I slunk back into my room, wrapped myself in Emily's sweater and stayed in bed for several days. I did not want to see the other cats, who were calling for me outside. I did not even want my food when the man came at dinner-time. It stayed in the bowl until morning, by which time my tummy was rumbling so badly I simply had to eat it. But the hurt inside me did not go away, even after I had eaten.

Mum and the children came twice more to see me. Each time we sat and talked, they stroked me and left me more treats and more toys. Each time saying good-bye became a little harder. I think they knew that, which is why they didn't come very often.

By and by, I began to notice that some of the other cats' families also came to see them and then left again without taking them away. Many cats would cry for hours afterwards; it was heartbreaking to hear. Yet other cats were collected and left happily with their families. This gave us hope. Maybe one day our turn would come when we would leave our cells, never, ever to come back.

Well, you guessed it: my day came eventually! Mum and the children arrived, and I could tell immediately by their happy voices that I would be going home with them this time.
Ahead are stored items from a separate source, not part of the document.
import Summits.AtomisticToContinuum.Crystallization.Theorems.PerronTransitivityUniformBindingRigidityCohesionB

/-!
# Cohesion of uniformly bound Lennard-Jones configurations, IX: single-site binding at a radius

Helper file (`--supports stmt-AtomisticToContinuum-15099`) of the stub
`stub_noThickHalfSpaceBinding` (= `(NHB-thick)`, the open core of cohesion after parts I–VIII) of
the line `registered` of the crux
`Summit.AtomisticToContinuum.Crystallization.Theses.PerronTransitivity.UniformBindingRigidity`
(item stmt-AtomisticToContinuum-15099).  Reusable single-site infrastructure for local (computer-
assisted or by-hand) certificates at a site `p` of a `δ`-separated `Y ⊆ ℝ³`, in the notation
`U_Y(p) = Σ'_{q ∈ Y, q ≠ p} V_LJ(dist p q)`, `N_R(p) = #{q ∈ Y ∖ {p} : dist q p ≤ R}`,
`tail(δ, R) = (1/6)·1024/(δ³R³)`:

* §15 the near set `{q ∈ Y ∖ {p} : dist q p ≤ R}` as a `Finset` (`exists_finset_near`), and the
  TWO-SIDED TRUNCATION of a site sum at radius `R`:
  `Σ_{near} V_LJ − tail(δ, R) ≤ U_Y(p)` for `R ≥ δ` (`sum_near_sub_tail_le_tsum`, part II's
  `sum_le_tsum_add_of_far`) and `U_Y(p) ≤ Σ_{near} V_LJ` for `R ≥ 1` (`tsum_le_sum_near`, the far
  terms are `≤ 0`; tree: `HullBulkOptimal.tsum_site_le_sum_near`);
* §16 the SINGLE-SITE BINDING BOUND `−U_Y(p) ≤ N_R(p)/12 + tail(δ, R)` (`neg_tsum_le_card_add_tail`,
  each near term is `≥ −1/12 = min V_LJ`), the packing count `N_R(p) ≤ (2R/δ + 1)³ − 1` for `p ∈ Y`
  (`card_near_le`, tree: `ncard_ball_le`) and the closed form
  `−U_Y(p) ≤ ((2R/δ + 1)³ − 1)/12 + tail(δ, R)` (`neg_tsum_le_packing_add_tail`);
* §17 the HALF-SPACE refinement: `r`-separated points of `closedBall c R` lying in a closed
  half-space through `c` number at most `4 (R/r + 1)³` (`card_le_half_of_separated`: the `r/2`-balls
  about them lie in an open half-ball of radius `R + r` about `c + (r/2)u`, whose volume is half the
  ball's by the point reflection `x ↦ 2c' − x`), whence `N_R(0) ≤ 4(R/δ + 1)³ − 1` at the top site
  `0` of a half-space configuration `Y ⊆ {⟪·, u⟫ ≤ 0}` (`card_near_le_half`).

Registered sub-goal proved here: `stub_nhb_siteBindingSplit` (§16 in arrow form).  These bounds are
far from the margin of `(NHB-thick)` at the provable separation `δ = 1/4` (they are the quantitative
reason the single-site route fails, parts II/IV docstrings); they are recorded as the common first
step of any local certificate.  All `[folklore]`.
-/

noncomputable section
I was right, as usual. We didn't sit down together for long. Mum packed up my toys and Emily's sweater, then she picked me up and I only just had time to call my good-byes to my neighbours before we walked out, past all the cells containing my fellow-sufferers, past the ever-cheerful red brigade who waved to us over their morning tea and biscuits, and out by the front door! I took a deep breath of fresh air – it wasn't actually very fresh, as I found myself practically in the middle of the city, but I just felt I should – then we climbed into our new car. It was a great big white car with chunky tires. We sat very high up, where we could look down on all the other cars, on the dogs and people, as Mum drove us right through the centre of the big city that was to be our new home. Caroline told me it was called Melbourne.

We arrived at our new house in time for lunch. Dad was there to greet us. The children couldn't wait to show me everything. It was a tiny house: just two bedrooms and bathrooms upstairs, one for Mum and Dad, the other one for all three children, and a large room downstairs with the kitchen in one corner and the laundry room, where my bowls and a litter tray had been prepared. I didn't like the look of the litter tray; I had hoped finally to be able to do my business outside again. But nothing could spoil my happiness for the time being: I was home!